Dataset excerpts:
import Summits.BirchSwinnertonDyer.Rank1Residual.X5.SelmerSolitaireQuadraticPolar
import HarnessLib

/-!
# Selmer solitaire, QUADRATIC-SPACE LAYER (ii‴) — Q9: every totally singular subspace of `Q_D` has a CORE vertex

Cell `b2b-bsdres`, O1 programme (p = 2), ORDER v2.9 pool slot (ii‴) (o1 lead GEN 22, R-G22.6 (d) idle
menu: "the refuter by-product 'every TS Lagrangian has a core'"); pool hand x11b3-p4 GEN 5. Imports Q4a
(`X5.SelmerSolitaireQuadraticPolar`: the coordinates `ι` / new vertex on `Q_{D ∪ q}`, `q(ι x + (a,b)_q)
= q(x) + ab`, `polar_single_fst`) and through it p2's `NF.polar_eq_zero_of_mem`. THEOREMS ONLY (no
definition, no named fact, no `sorry`).

HONEST FRAMING (cell, verbatim): research route; pure `𝔽₂` linear algebra — no curve, no Galois group,
no prime; nothing arithmetic asserted (in the dictionary this is the MODEL half of AR0 'core vertices
exist', which in lens-2's 2G10.1 is drawn from QS5 + the move supply AR4 — here it holds at FIXED `D`,
with no move, for every totally `q`-singular subspace regardless of dimension); reach-neutral (R1 closes
no class); nothing booked; no mark / label / count moved; O1 OPEN.

## What is proved
**`exists_coreQ`**: for every `s` and every totally `q`-singular subspace `U ≤ Q_D` (`∀ x ∈ U, q x = 0`;
no dimension hypothesis) there is `n ⊆ D` with `CoreQ U n`, i.e. `U ∩ Λ*_n = 0` — a "coordinate
Lagrangian" `Λ*_n = ⊕_{ℓ ∈ n} ⟨t_ℓ⟩ ⊕ ⊕_{ℓ ∉ n} ⟨u_ℓ⟩` (zero at `∞`) transverse to `U`. Proof by induction
on `|D|`, peeling the last vertex `q`: write `y = ι(y|_old) + (a, b)_q` (Q4a `eq_iota_add_single`);
(I) if some `y₀ ∈ U` has `t_q`-coordinate `b = 1`, apply the induction hypothesis to the old parts of
`{x ∈ U : b(x) = 0}` (still totally singular: `q(x) = q(x|_old) + a·0`) to get `n'`, and take `n = n'`
(`q ∉ n`): a vector of `U ∩ Λ*_n` has `b = 0`, old part in `Λ*_{n'}` hence `0`, so it is `a u_q`; and
`u_q ∉ U` because `⟨u_q, y₀⟩ = b(y₀) = 1` while `U` is totally isotropic (`NF.polar_eq_zero_of_mem`);
(II) otherwise `b ≡ 0` on `U`; apply the hypothesis to the old parts of `{x ∈ U : a(x) = 0}` and take
`n = n' ∪ {q}`: a vector of `U ∩ Λ*_n` has `a = 0`, old part `0`, and `b = 0` anyway. Helpers
under `CoreExists.*` (o1 lead GEN 23 R-G23.1 (b)); `CoreExists.coreQ_bot` (sanity). (Symplectic folklore: every isotropic subspace is transverse to some coordinate
Lagrangian of a Darboux basis; here with the quadratic refinement and the marked vertex `∞`.)

## References
* lens-2 GEN 5 G5.1 Prop A / GEN 10 2G10.1 (AR0), 2G10.3 (`cells/o1/ROUTES-O1.md` l.1966–1988);
  B. Mazur, K. Rubin, Contemp. Math. 358 (2004), Def. 4.2 (core vertices) [MazurRubin2004Intro];
  B. Poonen, E. Rains, JAMS 25 (2012), §2 (maximal isotropic subspaces) [PoonenRains2012].
* Tree dedup (2026-08-21): `lean search 'exists_coreQ|exists_core.*Lagrangian|coreQ_bot'` → none.
-/

namespace Summit.BirchSwinnertonDyer.Rank1Residual.X5.SelmerSolitaire.Quadratic

open Finset Matrix SelmerSolitaire

variable {s : ℕ}

namespace CoreExists

/-- Sanity: the zero subspace has every vertex core. [folklore] -/
theorem coreQ_bot (n : Finset (Fin s)) : CoreQ (⊥ : Submodule (ZMod 2) (QVec s)) n :=
  fun _ hx _ => (Submodule.mem_bot (R := ZMod 2)).mp hx

/-- `Λ*_{n'}` pulled back along `castSucc`: for `x` on `D ∪ {q}` with `x ∈ Λ*_{lift n'}` (resp.
`Λ*_{n' ∪ {q}}`) the old part `x|_old` lies in `Λ*_{n'}`, and the `t_q`- (resp. `u_q`-) coordinate of
`x` vanishes. [folklore] -/
theorem inLamStar_old_of_inLamStar (n' : Finset (Fin s)) (x : QVec (s + 1)) :
    (InLamStar (lift n') x → InLamStar n' (fun v => x (oldV v)) ∧ (x (some (Fin.last s))).2 = 0) ∧
      (InLamStar (withNew n') x →
        InLamStar n' (fun v => x (oldV v)) ∧ (x (some (Fin.last s))).1 = 0) := by
  have hmem : ∀ i : Fin s, Fin.castSucc i ∈ lift n' ↔ i ∈ n' := fun i =>
    Finset.mem_map' Fin.castSuccEmb
  have hlast : Fin.last s ∉ lift n' := fun h => by
    obtain ⟨j, -, hj⟩ := Finset.mem_map.mp h
    exact (Fin.castSucc_lt_last j).ne hj
  constructor
  · rintro ⟨h0, hlam⟩
    refine ⟨⟨h0, fun i => ⟨fun hi => (hlam (Fin.castSucc i)).1 ((hmem i).mpr hi),
      fun hi => (hlam (Fin.castSucc i)).2 fun h => hi ((hmem i).mp h)⟩⟩, (hlam (Fin.last s)).2 hlast⟩
  · rintro ⟨h0, hlam⟩
    refine ⟨⟨h0, fun i => ⟨fun hi => (hlam (Fin.castSucc i)).1 (Finset.mem_insert_of_mem ((hmem i).mpr hi)),
      fun hi => (hlam (Fin.castSucc i)).2 fun h => ?_⟩⟩,
      (hlam (Fin.last s)).1 (Finset.mem_insert_self _ _)⟩
    rcases Finset.mem_insert.mp h with h | h
    · exact (Fin.castSucc_lt_last i).ne h
    · exact hi ((hmem i).mp h)

/-- A vector on `D ∪ {q}` whose old part vanishes is `(a, b)_q`. [folklore] -/
theorem eq_single_of_old_eq_zero {x : QVec (s + 1)} (h : (fun v => x (oldV v)) = 0) :
    x = Pi.single (some (Fin.last s)) (x (some (Fin.last s))) := by
  conv_lhs => rw [eq_iota_add_single x, h, iota_zero, zero_add]

end CoreExists

/-- **Every totally `q`-singular subspace of `Q_D` has a core vertex** (a coordinate Lagrangian `Λ*_n`
transverse to it), by induction on `|D|` peeling the last vertex. [cite: MazurRubin2004Intro, Def. 4.2] -/
theorem exists_coreQ : ∀ (s : ℕ) (U : Submodule (ZMod 2) (QVec s)), (∀ x ∈ U, qform x = 0) →
    ∃ n : Finset (Fin s), CoreQ U n := by
  intro s
  induction s with
  | zero =>
    intro U _
    refine ⟨∅, fun x _ hx => funext fun v => ?_⟩
    cases v with
    | none => exact hx.1
    | some i => exact i.elim0
  | succ s ih =>
    intro U hU
    classical
    -- restriction to the old vertices and the two new coordinates, as linear maps
    let r : QVec (s + 1) →ₗ[ZMod 2] QVec s :=
      { toFun := fun y v => y (oldV v), map_add' := fun _ _ => rfl, map_smul' := fun _ _ => rfl }
    let fu : QVec (s + 1) →ₗ[ZMod 2] ZMod 2 :=
      { toFun := fun y => (y (some (Fin.last s))).1, map_add' := fun _ _ => rfl,
        map_smul' := fun _ _ => rfl }
    let ft : QVec (s + 1) →ₗ[ZMod 2] ZMod 2 :=
      { toFun := fun y => (y (some (Fin.last s))).2, map_add' := fun _ _ => rfl,
        map_smul' := fun _ _ => rfl }
    -- `q(x) = q(x|_old)` whenever one of the two new coordinates of `x` vanishes
    have hq_old : ∀ x : QVec (s + 1),
        (x (some (Fin.last s))).1 * (x (some (Fin.last s))).2 = 0 → qform (r x) = qform x := by
      intro x hx
      have h := qform_iota_add_single (r x) (x (some (Fin.last s)))
      rw [hx, add_zero] at h
      rw [← h]
      exact congrArg qform (eq_iota_add_single x).symm
    by_cases ht : ∃ y₀ ∈ U, (y₀ (some (Fin.last s))).2 = 1
    · -- (I) the `t_q`-coordinate does not vanish on `U`: `u_q ∉ U`, take `q ∉ n`
      obtain ⟨y₀, hy₀, hy₀t⟩ := ht
      obtain ⟨n', hn'⟩ := ih ((U ⊓ LinearMap.ker ft).map r) (by
        rintro _ ⟨x, ⟨hxU, hxt⟩, rfl⟩
        have hxt' : (x (some (Fin.last s))).2 = 0 := LinearMap.mem_ker.mp hxt
        rw [hq_old x (by rw [hxt', mul_zero]), hU x hxU])
      refine ⟨lift n', fun x hxU hlam => ?_⟩
      obtain ⟨hold, hxt⟩ := (CoreExists.inLamStar_old_of_inLamStar n' x).1 hlam
      have hr0 : r x = 0 := hn' (r x) ⟨x, ⟨hxU, LinearMap.mem_ker.mpr hxt⟩, rfl⟩ hold
      have hx : x = (x (some (Fin.last s))).1 • uNew s := by
        rw [smul_uNew]
        conv_lhs => rw [CoreExists.eq_single_of_old_eq_zero (show (fun v => x (oldV v)) = 0 from hr0)]
        congr 1
        exact Prod.ext rfl hxt
      rcases (by decide : ∀ c : ZMod 2, c = 0 ∨ c = 1) (x (some (Fin.last s))).1 with h1 | h1
      · rw [hx, h1, zero_smul]
      · exfalso
        rw [h1, one_smul] at hx
        have h := NF.polar_eq_zero_of_mem hU (hx ▸ hxU) hy₀
        rw [polar_comm, uNew_eq_single, polar_single_fst, hy₀t] at h
        exact one_ne_zero h
    · -- (II) the `t_q`-coordinate vanishes on `U`: take `q ∈ n`
      have ht0 : ∀ y ∈ U, (y (some (Fin.last s))).2 = 0 := fun y hy => by
        rcases (by decide : ∀ c : ZMod 2, c = 0 ∨ c = 1) (y (some (Fin.last s))).2 with h | h
        · exact h
        · exact (ht ⟨y, hy, h⟩).elim
      obtain ⟨n', hn'⟩ := ih ((U ⊓ LinearMap.ker fu).map r) (by
        rintro _ ⟨x, ⟨hxU, hxu⟩, rfl⟩
        have hxu' : (x (some (Fin.last s))).1 = 0 := LinearMap.mem_ker.mp hxu
        rw [hq_old x (by rw [hxu', zero_mul]), hU x hxU])
      refine ⟨withNew n', fun x hxU hlam => ?_⟩
      obtain ⟨hold, hxu⟩ := (CoreExists.inLamStar_old_of_inLamStar n' x).2 hlam
      have hr0 : r x = 0 := hn' (r x) ⟨x, ⟨hxU, LinearMap.mem_ker.mpr hxu⟩, rfl⟩ hold
      have hq0 : x (some (Fin.last s)) = 0 := Prod.ext hxu (ht0 x hxU)
      rw [CoreExists.eq_single_of_old_eq_zero (show (fun v => x (oldV v)) = 0 from hr0), hq0, Pi.single_zero]

/-- **Every totally singular Lagrangian has a core vertex** (the `IsTSLagrangian` form).
[cite: MazurRubin2004Intro, Def. 4.2] -/
theorem exists_coreQ_of_isTSLagrangian {U : Submodule (ZMod 2) (QVec s)} (hU : IsTSLagrangian U) :
    ∃ n : Finset (Fin s), CoreQ U n :=
  exists_coreQ s U hU.1

end Summit.BirchSwinnertonDyer.Rank1Residual.X5.SelmerSolitaire.Quadratic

Problem description
Show every line above in which the word "resp" occurs.

Exercise answer
/-- `Λ*_{n'}` pulled back along `castSucc`: for `x` on `D ∪ {q}` with `x ∈ Λ*_{lift n'}` (resp.
`Λ*_{n' ∪ {q}}`) the old part `x|_old` lies in `Λ*_{n'}`, and the `t_q`- (resp. `u_q`-) coordinate of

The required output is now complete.